(Saved data entries)
*** Begin section ***
import Summits.Ventures.PercRepro.RankLevelSetLevelFiveSharp
import Summits.Ventures.PercRepro.S2SharpCoreT
import Summits.Ventures.PercRepro.S2CellsP25T
import Summits.Ventures.PercRepro.S2TailP25T
import Summits.Ventures.PercRepro.S2CoreTwentyFive

/-!
# PercRepro — THEOREM C₅ AT `26`: THE SHARPENED PAIR COUNTS AND LEMMA T′ (p7, gen 3; sub-claim S2)

THEOREM C₅ AT `27` (RankLevelSetLevelFiveSharp) one step further: at `p = 25` the cells `(25, d)`, `6 ≤ d ≤ 25`, close
with the free slack once the triangle count is LEMMA T′ (`s₃ ≤ 1 + d(d − 1)/2`, S2TriangleCountPrime, in place of
`d(d + 1)/2`) — S2CellsP25T / S2TailP25T on the core `c025_core_five_sharp_cell_t` (S2SharpCoreT); the coranks `≥ 26`
at `p = 25` close by the sum key from `n₀ = 50` (S2CoreTwentyFive). Hence:

* **`c025_five_of_four_sharp_t_from`** — for `P ≥ 25`, level `4` for all `p ≥ P` implies level `5` for all `p ≥ P + 1`;
* **`c025_five_large_sharp26`** — UNCONDITIONAL over the landed tree: C-025 at level `5` for every `p ≥ 26` (level `4`
  from S1's `c025_four_seventeen`); `c025_five_large_sharp26'` is the `C025` spelling.
Axioms: standard.
-/

open scoped Matroid

namespace PercRepro

namespace S2

/-- **The `p = 25` cells, dispatched**: for every corank `6 ≤ d ≤ 25` some slack `m ≤ 1024` with
`1024·U′(25, d) ≤ (1024 − m)·2^(d−5)·C(30, 5)` and `1024·T′(25 + d, d) ≤ m·2^(25+d)`. -/
theorem cellsP25T (d : ℕ) (hd6 : 6 ≤ d) (hd25 : d ≤ 25) :
    ∃ m : ℕ, m ≤ 1024 ∧
      (1024 * (((25 + d).choose 5 : ℚ) +
      (∑ j ∈ Finset.range (d - 5), (Nat.choose (min 13 ((d + 6) / 2 + 1 - 2)) j : ℚ) / (((j + 1) + 3 * (j + 1).choose 2 : ℕ) : ℚ)) *
        (((1 + d * (d - 1) / 2) * (25 + d - 3).choose 3 + d * (d + 1) * (d + 2) / 3 * (25 + d - 4).choose 2 + (d + 4).choose 5 * (25 + d - 5) + (d + 5).choose 6 : ℕ) : ℚ) +
      ((∑ j ∈ Finset.range (d - 5), (Nat.choose (min 19 (5 + d) - 6) j : ℚ) / (((j + 1) + 3 * (j + 1).choose 2 : ℕ) : ℚ)) -
        (∑ j ∈ Finset.range (d - 5), (Nat.choose (min 5 (d - 1)) j : ℚ) / (((j + 1) + 3 * (j + 1).choose 2 : ℕ) : ℚ))) *
        (((1 + d * (d - 1) / 2) * (min 19 (5 + d) - 3).choose 3 + d * (d + 1) * (d + 2) / 3 * (min 19 (5 + d) - 4).choose 2 + (d + 4).choose 5 * (min 19 (5 + d) - 5) + (d + 5).choose 6 : ℕ) : ℚ)) ≤
        ((1024 - m : ℕ) : ℚ) * 2 ^ (d - 5) * ((25 + 5).choose 5 : ℚ)) ∧
      (1024 * ((((25 + d).choose 4 * 2 ^ 6 + (25 + d).choose 3 * 2 ^ 3 + (25 + d).choose 2 * 2 + (25 + d) + 1 : ℕ) : ℚ) +
      (((25 + d).choose 5 : ℚ) + (∑ j ∈ Finset.range (d), (Nat.choose (min 13 ((d + 6) / 2 + 1 - 2)) j : ℚ) / (((j + 1) + 3 * (j + 1).choose 2 : ℕ) : ℚ)) * (((1 + d * (d - 1) / 2) * (25 + d - 3).choose 3 + d * (d + 1) * (d + 2) / 3 * (25 + d - 4).choose 2 + (d + 4).choose 5 * (25 + d - 5) + (d + 5).choose 6 : ℕ) : ℚ) +
        ((∑ j ∈ Finset.range (d), (Nat.choose (min 19 (5 + d) - 6) j : ℚ) / (((j + 1) + 3 * (j + 1).choose 2 : ℕ) : ℚ)) - (∑ j ∈ Finset.range (d), (Nat.choose (min 5 (d - 1)) j : ℚ) / (((j + 1) + 3 * (j + 1).choose 2 : ℕ) : ℚ))) * (((1 + d * (d - 1) / 2) * (min 19 (5 + d) - 3).choose 3 + d * (d + 1) * (d + 2) / 3 * (min 19 (5 + d) - 4).choose 2 + (d + 4).choose 5 * (min 19 (5 + d) - 5) + (d + 5).choose 6 : ℕ) : ℚ)) +
      ((∑ j ∈ Finset.range (d + 1), (25 + d).choose j : ℕ) : ℚ)) ≤ (m : ℚ) * 2 ^ (25 + d)) := by
  interval_cases d
  · exact ⟨2, by norm_num, cellP25T_poly_6, cellP25T_tail_6⟩
  · exact ⟨2, by norm_num, cellP25T_poly_7, cellP25T_tail_7⟩
  · exact ⟨3, by norm_num, cellP25T_poly_8, cellP25T_tail_8⟩
  · exact ⟨5, by norm_num, cellP25T_poly_9, cellP25T_tail_9⟩
  · exact ⟨9, by norm_num, cellP25T_poly_10, cellP25T_tail_10⟩
  · exact ⟨15, by norm_num, cellP25T_poly_11, cellP25T_tail_11⟩
  · exact ⟨25, by norm_num, cellP25T_poly_12, cellP25T_tail_12⟩
  · exact ⟨38, by norm_num, cellP25T_poly_13, cellP25T_tail_13⟩
  · exact ⟨56, by norm_num, cellP25T_poly_14, cellP25T_tail_14⟩
  · exact ⟨79, by norm_num, cellP25T_poly_15, cellP25T_tail_15⟩
  · exact ⟨109, by norm_num, cellP25T_poly_16, cellP25T_tail_16⟩
  · exact ⟨144, by norm_num, cellP25T_poly_17, cellP25T_tail_17⟩
  · exact ⟨185, by norm_num, cellP25T_poly_18, cellP25T_tail_18⟩
  · exact ⟨232, by norm_num, cellP25T_poly_19, cellP25T_tail_19⟩
  · exact ⟨283, by norm_num, cellP25T_poly_20, cellP25T_tail_20⟩
  · exact ⟨338, by norm_num, cellP25T_poly_21, cellP25T_tail_21⟩
  · exact ⟨395, by norm_num, cellP25T_poly_22, cellP25T_tail_22⟩
  · exact ⟨454, by norm_num, cellP25T_poly_23, cellP25T_tail_23⟩
  · exact ⟨513, by norm_num, cellP25T_poly_24, cellP25T_tail_24⟩
  · exact ⟨570, by norm_num, cellP25T_poly_25, cellP25T_tail_25⟩

end S2

namespace ThmN

open Set

variable {α : Type}

/-- **The `e`-free core at level `5`, rank `25`, corank `6 ≤ d ≤ 25`**: the cell `(25, d)` (S2CellsP25T / S2TailP25T,
LEMMA T′'s `s₃`) fed to the generic core `c025_core_five_sharp_cell_t`. -/
theorem c025_core_five_twentyfive_cells (M : Matroid α) [M.Finite] (d : ℕ) (hd6 : 6 ≤ d)
    (hd25 : d ≤ 25) (hR : M.eRank = ((25 : ℕ) : ℕ∞)) (hn : M.E.ncard = 25 + d)
    (hfree : ∀ e ∈ M.E, ∃ A ⊆ M.E \ {e}, e ∉ M.closure A ∧ e ∉ M.closure ((M.E \ {e}) \ A)) :
    RLS M 25 5 :=
  c025_core_five_sharp_cell_t M 25 d hd6 hd25 hR hn hfree (S2.cellsP25T d hd6 hd25)

/-- **THEOREM C₅, GIVEN LEVEL `4` FROM `P ≥ 25`**: level `4` for all `p ≥ P` implies level `5` for all `p ≥ P + 1`. -/
theorem c025_five_of_four_sharp_t_from (P : ℕ) (hP : 25 ≤ P)
    (h4 : ∀ (M : Matroid α) [M.Finite] (p : ℕ), P ≤ p → RLS M p 4) :
    ∀ (M : Matroid α) [M.Finite] (p : ℕ), P + 1 ≤ p → RLS M p 5 := by
  refine S2.rls_five_of_four_of_core P (by omega) h4 ?_
  intro M _ p hP' hR hbig hfree
  rcases Nat.lt_or_ge p 26 with h25 | h26
  · have hp' : p = 25 := by omega
    subst hp'
    rcases Nat.lt_or_ge M.E.ncard (25 + 26) with h | h
    · exact c025_core_five_twentyfive_cells M (M.E.ncard - 25) (by omega) (by omega) hR (by omega) hfree
    · exact c025_core_five_nineteen_at_twentyfive M (by omega) hfree
  · rcases Nat.lt_or_ge M.E.ncard (p + 26) with h | h
    · exact c025_core_five_sharp_cells M p (M.E.ncard - p) h26 (by omega) (by omega) hR (by omega) hfree
    · rcases Nat.lt_or_ge p 27 with h27 | h27
      · have hp' : p = 26 := by omega
        subst hp'
        exact c025_core_five_nineteen_at_twentysix M (by omega) hfree
      · exact c025_core_five_nineteen M p h27 hR (by omega) hfree

/-- **THEOREM C₅ AT `26`, UNCONDITIONAL**: every finite matroid satisfies C-025 at level `5` for every `p ≥ 26` (level
`4` from S1's `c025_four_seventeen`). -/
theorem c025_five_large_sharp26 (M : Matroid α) [M.Finite] (p : ℕ) (hp : 26 ≤ p) : RLS M p 5 :=
  c025_five_of_four_sharp_t_from 25 le_rfl (fun M _ p hp => S1.c025_four_seventeen M p (by omega)) M p hp

/-- The level-`5` statement at `p ≥ 26` in the vocabulary of `C025`. -/
theorem c025_five_large_sharp26' (M : Matroid α) [M.Finite] (p : ℕ) (hp : 26 ≤ p) :
    phiK p 5 * ({A : Set α | A ⊆ M.E ∧ M.eRk A = (p : ℕ∞) ∧ M.eRk (M.E \ A) = (5 : ℕ∞)}.ncard : ℚ) ≤
      ({A : Set α | A ⊆ M.E ∧ (5 : ℕ∞) < M.eRk A ∧ M.eRk A < (p : ℕ∞)}.ncard : ℚ) :=
  c025_five_large_sharp26 M p hp

end ThmN

end PercRepro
*** End section ***
*Brief:*
Please print the lines from the start of the records up to and including the line with "namespace PercRepro", copying each one exactly and leaving out the rest.

*Response to this task:*
import Summits.Ventures.PercRepro.RankLevelSetLevelFiveSharp
import Summits.Ventures.PercRepro.S2SharpCoreT
import Summits.Ventures.PercRepro.S2CellsP25T
import Summits.Ventures.PercRepro.S2TailP25T
import Summits.Ventures.PercRepro.S2CoreTwentyFive

/-!
# PercRepro — THEOREM C₅ AT `26`: THE SHARPENED PAIR COUNTS AND LEMMA T′ (p7, gen 3; sub-claim S2)

THEOREM C₅ AT `27` (RankLevelSetLevelFiveSharp) one step further: at `p = 25` the cells `(25, d)`, `6 ≤ d ≤ 25`, close
with the free slack once the triangle count is LEMMA T′ (`s₃ ≤ 1 + d(d − 1)/2`, S2TriangleCountPrime, in place of
`d(d + 1)/2`) — S2CellsP25T / S2TailP25T on the core `c025_core_five_sharp_cell_t` (S2SharpCoreT); the coranks `≥ 26`
at `p = 25` close by the sum key from `n₀ = 50` (S2CoreTwentyFive). Hence:

* **`c025_five_of_four_sharp_t_from`** — for `P ≥ 25`, level `4` for all `p ≥ P` implies level `5` for all `p ≥ P + 1`;
* **`c025_five_large_sharp26`** — UNCONDITIONAL over the landed tree: C-025 at level `5` for every `p ≥ 26` (level `4`
  from S1's `c025_four_seventeen`); `c025_five_large_sharp26'` is the `C025` spelling.
Axioms: standard.
-/

open scoped Matroid

namespace PercRepro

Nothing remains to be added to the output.